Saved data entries
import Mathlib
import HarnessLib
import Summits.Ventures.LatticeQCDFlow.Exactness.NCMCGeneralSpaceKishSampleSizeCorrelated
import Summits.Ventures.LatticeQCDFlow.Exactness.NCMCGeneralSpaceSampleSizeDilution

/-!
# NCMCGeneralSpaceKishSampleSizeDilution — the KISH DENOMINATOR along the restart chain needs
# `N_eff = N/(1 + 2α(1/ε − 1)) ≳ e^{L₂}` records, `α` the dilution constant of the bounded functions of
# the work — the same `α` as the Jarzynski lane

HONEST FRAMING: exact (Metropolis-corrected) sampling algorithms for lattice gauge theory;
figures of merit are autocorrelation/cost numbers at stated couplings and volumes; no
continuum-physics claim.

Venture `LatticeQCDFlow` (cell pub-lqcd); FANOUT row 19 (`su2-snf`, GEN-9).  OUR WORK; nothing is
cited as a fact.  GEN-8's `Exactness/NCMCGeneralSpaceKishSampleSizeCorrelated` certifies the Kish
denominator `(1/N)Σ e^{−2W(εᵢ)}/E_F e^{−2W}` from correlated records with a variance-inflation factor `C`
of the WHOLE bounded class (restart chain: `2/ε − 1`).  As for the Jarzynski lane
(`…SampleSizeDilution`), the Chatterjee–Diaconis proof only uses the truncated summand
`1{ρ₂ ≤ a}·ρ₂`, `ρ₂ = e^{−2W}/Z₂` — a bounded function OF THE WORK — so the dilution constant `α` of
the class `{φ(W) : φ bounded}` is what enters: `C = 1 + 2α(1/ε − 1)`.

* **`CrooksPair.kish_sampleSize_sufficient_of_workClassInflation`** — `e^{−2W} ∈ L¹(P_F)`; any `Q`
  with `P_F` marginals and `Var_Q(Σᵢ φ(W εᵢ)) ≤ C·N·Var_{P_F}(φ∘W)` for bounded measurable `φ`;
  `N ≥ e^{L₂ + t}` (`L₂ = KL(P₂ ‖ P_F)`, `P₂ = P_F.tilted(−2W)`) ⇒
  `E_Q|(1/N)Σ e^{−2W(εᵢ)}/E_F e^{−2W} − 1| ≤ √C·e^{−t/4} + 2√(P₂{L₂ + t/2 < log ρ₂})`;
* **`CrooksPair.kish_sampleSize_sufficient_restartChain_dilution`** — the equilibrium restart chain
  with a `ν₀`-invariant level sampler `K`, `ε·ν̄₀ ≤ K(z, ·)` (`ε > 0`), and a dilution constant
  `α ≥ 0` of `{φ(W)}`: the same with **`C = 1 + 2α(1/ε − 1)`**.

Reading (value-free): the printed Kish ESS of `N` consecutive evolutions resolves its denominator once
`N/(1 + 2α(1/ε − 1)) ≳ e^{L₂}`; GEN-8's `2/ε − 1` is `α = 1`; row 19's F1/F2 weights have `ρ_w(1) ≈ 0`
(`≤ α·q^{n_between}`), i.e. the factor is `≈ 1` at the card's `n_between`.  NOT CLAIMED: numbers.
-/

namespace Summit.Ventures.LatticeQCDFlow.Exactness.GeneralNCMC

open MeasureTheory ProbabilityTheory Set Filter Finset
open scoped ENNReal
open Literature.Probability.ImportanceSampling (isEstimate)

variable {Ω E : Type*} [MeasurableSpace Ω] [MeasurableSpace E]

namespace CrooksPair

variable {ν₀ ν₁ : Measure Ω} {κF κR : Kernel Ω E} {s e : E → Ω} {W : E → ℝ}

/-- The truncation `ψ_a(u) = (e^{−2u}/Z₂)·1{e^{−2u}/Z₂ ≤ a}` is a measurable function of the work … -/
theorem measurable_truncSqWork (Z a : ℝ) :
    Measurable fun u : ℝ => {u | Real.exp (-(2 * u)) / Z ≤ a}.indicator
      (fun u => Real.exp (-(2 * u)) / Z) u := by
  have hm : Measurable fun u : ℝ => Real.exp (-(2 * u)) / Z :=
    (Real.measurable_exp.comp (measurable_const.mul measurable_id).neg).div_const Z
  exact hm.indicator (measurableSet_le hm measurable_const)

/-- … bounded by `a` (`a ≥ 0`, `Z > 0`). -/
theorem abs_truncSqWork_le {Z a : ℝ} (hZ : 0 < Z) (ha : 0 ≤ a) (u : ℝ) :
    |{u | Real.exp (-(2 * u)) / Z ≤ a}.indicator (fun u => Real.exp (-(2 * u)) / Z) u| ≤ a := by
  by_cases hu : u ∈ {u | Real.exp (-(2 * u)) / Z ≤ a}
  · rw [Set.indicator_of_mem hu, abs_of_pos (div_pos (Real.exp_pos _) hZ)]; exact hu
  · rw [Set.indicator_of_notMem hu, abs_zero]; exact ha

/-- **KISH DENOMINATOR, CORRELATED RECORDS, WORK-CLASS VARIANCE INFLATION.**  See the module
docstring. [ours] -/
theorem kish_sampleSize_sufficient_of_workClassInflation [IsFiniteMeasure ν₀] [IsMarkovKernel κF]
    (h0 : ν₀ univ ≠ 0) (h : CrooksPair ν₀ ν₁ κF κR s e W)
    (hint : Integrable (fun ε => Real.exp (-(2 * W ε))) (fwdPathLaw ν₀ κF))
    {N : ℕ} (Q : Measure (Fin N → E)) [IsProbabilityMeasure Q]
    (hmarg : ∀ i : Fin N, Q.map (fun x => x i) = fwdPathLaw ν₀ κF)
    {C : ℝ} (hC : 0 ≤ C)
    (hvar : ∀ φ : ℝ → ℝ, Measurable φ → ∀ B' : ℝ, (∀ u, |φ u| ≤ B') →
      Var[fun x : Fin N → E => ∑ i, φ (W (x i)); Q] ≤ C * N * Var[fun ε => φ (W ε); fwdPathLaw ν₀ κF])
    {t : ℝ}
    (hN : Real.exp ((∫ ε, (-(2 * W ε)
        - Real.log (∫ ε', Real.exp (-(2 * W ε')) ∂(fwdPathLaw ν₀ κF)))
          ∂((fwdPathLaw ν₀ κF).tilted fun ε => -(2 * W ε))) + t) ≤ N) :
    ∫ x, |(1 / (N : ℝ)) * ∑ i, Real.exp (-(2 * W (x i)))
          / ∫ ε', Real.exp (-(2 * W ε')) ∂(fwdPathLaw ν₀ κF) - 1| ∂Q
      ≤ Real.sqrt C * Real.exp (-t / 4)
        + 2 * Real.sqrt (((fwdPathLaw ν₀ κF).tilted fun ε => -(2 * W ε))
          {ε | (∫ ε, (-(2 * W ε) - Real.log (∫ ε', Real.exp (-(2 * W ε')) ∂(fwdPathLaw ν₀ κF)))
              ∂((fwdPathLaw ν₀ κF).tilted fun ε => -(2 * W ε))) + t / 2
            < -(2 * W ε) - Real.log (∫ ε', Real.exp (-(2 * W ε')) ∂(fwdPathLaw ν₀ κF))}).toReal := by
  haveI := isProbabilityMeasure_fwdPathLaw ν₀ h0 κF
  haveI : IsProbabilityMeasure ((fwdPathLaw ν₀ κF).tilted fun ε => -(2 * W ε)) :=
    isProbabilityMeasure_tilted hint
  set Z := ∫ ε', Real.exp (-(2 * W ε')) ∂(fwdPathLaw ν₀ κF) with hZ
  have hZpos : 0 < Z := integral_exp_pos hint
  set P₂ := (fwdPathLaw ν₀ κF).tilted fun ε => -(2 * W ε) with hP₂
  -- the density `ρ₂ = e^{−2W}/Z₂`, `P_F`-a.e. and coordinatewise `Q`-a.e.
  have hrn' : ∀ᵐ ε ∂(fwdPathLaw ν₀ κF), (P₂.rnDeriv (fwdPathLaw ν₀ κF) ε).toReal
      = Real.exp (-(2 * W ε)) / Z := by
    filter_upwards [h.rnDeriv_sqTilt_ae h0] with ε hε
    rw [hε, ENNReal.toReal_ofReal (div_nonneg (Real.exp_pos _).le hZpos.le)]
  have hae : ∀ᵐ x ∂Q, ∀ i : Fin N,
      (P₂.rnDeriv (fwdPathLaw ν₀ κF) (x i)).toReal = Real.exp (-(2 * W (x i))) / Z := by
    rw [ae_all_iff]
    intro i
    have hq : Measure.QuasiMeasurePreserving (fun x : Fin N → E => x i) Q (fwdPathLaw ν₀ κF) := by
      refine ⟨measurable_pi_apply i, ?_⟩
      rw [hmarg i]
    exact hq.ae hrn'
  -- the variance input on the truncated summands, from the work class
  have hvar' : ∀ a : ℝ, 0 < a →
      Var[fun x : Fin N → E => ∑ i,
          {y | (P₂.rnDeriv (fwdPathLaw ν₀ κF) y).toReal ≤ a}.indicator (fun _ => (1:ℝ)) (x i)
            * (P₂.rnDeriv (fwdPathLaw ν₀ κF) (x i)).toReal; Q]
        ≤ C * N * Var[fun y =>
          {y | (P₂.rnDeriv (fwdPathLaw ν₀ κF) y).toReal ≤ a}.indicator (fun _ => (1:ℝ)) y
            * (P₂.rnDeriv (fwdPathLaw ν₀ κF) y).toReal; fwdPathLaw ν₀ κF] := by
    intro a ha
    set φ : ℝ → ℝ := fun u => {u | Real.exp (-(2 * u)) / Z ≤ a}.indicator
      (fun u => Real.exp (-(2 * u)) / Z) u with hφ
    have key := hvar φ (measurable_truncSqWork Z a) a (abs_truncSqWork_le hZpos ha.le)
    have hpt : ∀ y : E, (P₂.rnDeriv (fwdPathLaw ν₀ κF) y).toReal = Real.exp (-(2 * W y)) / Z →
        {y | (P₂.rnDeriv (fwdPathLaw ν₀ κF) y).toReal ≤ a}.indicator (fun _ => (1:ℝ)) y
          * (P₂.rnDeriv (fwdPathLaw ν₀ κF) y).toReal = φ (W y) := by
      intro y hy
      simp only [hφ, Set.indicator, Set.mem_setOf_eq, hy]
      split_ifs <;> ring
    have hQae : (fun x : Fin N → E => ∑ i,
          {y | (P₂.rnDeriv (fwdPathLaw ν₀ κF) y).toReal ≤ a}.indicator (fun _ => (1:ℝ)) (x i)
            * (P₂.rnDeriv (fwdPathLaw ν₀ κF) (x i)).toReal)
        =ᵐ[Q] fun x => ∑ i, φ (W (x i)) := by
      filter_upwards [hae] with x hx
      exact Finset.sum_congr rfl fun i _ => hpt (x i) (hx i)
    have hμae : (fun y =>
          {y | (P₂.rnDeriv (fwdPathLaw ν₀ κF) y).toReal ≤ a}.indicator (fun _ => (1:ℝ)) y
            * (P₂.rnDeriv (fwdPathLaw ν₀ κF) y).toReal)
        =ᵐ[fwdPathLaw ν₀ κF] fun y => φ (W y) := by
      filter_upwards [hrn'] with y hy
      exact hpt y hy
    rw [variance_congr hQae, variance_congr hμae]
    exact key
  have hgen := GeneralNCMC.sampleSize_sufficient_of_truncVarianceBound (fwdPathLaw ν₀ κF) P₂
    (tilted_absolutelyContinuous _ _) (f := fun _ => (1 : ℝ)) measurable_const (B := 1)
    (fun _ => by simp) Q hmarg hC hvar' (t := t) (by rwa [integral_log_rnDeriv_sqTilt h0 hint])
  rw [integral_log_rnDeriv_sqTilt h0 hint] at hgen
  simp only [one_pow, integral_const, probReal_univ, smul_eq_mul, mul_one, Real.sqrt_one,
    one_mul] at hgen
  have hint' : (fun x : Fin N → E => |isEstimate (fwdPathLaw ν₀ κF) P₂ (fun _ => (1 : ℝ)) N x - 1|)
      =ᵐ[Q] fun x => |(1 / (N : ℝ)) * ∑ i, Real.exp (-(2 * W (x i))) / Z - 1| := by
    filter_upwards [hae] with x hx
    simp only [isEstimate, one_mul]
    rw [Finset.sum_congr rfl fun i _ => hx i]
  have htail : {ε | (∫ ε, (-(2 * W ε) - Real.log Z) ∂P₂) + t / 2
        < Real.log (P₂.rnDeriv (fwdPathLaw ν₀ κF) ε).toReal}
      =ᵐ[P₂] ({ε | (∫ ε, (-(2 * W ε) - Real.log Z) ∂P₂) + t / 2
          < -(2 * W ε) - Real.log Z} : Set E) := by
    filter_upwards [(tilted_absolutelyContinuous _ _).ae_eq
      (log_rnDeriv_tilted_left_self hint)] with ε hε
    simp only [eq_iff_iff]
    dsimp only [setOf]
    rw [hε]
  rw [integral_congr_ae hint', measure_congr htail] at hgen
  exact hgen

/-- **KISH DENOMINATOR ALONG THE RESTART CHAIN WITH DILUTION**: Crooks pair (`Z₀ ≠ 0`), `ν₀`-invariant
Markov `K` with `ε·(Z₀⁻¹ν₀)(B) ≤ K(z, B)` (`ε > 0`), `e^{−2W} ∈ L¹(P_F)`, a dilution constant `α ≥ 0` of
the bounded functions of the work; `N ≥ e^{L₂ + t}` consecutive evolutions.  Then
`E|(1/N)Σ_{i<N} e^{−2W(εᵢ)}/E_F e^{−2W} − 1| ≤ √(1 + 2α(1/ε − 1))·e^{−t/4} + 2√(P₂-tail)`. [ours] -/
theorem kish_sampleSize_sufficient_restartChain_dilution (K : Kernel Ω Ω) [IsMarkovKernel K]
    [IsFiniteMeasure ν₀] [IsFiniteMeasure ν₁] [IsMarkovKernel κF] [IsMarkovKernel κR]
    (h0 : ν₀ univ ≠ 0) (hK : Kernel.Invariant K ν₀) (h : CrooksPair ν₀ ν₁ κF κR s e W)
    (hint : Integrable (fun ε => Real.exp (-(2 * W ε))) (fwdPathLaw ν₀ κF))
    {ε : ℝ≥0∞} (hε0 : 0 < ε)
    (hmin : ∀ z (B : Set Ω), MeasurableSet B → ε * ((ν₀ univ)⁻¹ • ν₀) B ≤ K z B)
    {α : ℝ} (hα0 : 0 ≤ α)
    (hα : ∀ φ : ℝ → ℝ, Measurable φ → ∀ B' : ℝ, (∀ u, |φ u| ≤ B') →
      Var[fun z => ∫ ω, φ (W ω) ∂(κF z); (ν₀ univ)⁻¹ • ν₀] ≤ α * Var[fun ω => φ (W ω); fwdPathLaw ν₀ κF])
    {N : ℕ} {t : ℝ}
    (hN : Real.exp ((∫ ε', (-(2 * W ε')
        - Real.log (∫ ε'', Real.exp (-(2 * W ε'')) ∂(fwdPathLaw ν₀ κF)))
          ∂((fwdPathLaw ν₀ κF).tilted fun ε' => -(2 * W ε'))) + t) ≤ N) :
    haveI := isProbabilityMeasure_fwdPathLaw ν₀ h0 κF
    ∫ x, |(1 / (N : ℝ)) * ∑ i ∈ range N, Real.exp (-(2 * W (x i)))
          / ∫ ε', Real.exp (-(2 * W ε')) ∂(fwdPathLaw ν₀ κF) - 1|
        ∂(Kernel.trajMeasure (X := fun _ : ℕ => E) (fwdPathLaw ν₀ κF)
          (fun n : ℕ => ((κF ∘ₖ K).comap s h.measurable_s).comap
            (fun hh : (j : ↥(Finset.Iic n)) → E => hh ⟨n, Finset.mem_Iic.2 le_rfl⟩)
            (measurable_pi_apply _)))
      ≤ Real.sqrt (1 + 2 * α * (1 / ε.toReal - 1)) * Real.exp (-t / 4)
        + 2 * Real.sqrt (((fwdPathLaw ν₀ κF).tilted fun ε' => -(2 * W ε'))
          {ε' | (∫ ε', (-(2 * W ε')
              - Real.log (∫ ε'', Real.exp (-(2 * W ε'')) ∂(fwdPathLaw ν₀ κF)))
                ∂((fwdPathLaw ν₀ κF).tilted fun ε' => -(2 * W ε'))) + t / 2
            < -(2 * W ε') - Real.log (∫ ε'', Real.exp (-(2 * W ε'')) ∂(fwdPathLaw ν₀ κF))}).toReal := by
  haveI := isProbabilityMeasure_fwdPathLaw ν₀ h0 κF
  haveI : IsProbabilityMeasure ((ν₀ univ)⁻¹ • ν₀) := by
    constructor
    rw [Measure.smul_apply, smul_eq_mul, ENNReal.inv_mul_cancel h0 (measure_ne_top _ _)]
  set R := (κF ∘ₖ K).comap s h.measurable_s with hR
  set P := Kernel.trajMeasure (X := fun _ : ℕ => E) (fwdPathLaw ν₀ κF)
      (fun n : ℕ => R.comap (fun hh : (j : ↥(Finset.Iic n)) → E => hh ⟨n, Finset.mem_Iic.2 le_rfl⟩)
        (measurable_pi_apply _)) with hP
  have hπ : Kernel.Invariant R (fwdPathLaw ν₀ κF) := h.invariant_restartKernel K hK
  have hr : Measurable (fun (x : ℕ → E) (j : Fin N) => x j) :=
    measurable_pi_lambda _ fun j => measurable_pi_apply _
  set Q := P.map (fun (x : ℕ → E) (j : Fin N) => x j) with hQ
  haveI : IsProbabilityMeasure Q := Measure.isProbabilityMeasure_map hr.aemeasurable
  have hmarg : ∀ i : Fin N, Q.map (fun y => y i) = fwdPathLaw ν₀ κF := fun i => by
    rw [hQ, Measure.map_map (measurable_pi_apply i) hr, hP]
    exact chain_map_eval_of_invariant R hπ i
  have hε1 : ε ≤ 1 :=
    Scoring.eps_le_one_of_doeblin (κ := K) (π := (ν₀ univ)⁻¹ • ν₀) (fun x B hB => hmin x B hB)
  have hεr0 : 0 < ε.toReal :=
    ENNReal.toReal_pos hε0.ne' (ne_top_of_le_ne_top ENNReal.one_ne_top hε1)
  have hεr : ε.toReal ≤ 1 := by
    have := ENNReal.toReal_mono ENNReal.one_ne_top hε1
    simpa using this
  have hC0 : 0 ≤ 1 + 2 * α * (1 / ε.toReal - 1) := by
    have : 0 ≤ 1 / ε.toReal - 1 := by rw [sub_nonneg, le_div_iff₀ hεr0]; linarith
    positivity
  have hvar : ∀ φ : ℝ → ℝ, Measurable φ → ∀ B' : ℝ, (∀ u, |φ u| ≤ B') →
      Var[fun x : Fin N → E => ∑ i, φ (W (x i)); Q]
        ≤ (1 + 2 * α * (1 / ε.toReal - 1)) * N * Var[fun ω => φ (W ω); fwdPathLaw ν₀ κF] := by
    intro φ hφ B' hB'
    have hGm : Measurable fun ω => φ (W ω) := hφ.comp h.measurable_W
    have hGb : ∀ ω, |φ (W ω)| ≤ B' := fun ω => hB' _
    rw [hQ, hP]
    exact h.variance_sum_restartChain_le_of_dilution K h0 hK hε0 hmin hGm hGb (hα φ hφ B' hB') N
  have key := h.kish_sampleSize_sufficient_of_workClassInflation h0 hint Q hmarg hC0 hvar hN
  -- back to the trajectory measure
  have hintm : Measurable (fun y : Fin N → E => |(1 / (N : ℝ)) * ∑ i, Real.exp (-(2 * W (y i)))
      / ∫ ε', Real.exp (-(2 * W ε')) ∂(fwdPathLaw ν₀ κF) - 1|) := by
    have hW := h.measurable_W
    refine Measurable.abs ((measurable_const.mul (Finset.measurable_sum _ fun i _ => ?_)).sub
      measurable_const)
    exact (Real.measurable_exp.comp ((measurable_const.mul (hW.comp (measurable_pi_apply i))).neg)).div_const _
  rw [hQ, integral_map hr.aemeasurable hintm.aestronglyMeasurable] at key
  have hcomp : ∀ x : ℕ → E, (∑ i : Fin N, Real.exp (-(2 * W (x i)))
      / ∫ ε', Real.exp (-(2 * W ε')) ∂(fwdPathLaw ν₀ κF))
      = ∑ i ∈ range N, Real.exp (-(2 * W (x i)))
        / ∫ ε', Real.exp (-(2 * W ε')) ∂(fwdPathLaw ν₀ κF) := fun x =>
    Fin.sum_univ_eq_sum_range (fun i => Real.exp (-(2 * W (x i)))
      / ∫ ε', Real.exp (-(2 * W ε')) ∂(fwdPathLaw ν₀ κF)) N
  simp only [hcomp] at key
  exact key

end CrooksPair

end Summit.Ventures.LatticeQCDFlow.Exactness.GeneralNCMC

◆ TASK REQUIREMENTS: Set down, exactly as they appear above, all lines from the one that has "have hvar' : ∀ a : ℝ, 0 < a →" down to the one that has "y).toReal; fwdPathLaw ν₀ κF] := by", including those two and no others.

◆ EXERCISE ANSWER:
  have hvar' : ∀ a : ℝ, 0 < a →
      Var[fun x : Fin N → E => ∑ i,
          {y | (P₂.rnDeriv (fwdPathLaw ν₀ κF) y).toReal ≤ a}.indicator (fun _ => (1:ℝ)) (x i)
            * (P₂.rnDeriv (fwdPathLaw ν₀ κF) (x i)).toReal; Q]
        ≤ C * N * Var[fun y =>
          {y | (P₂.rnDeriv (fwdPathLaw ν₀ κF) y).toReal ≤ a}.indicator (fun _ => (1:ℝ)) y
            * (P₂.rnDeriv (fwdPathLaw ν₀ κF) y).toReal; fwdPathLaw ν₀ κF] := by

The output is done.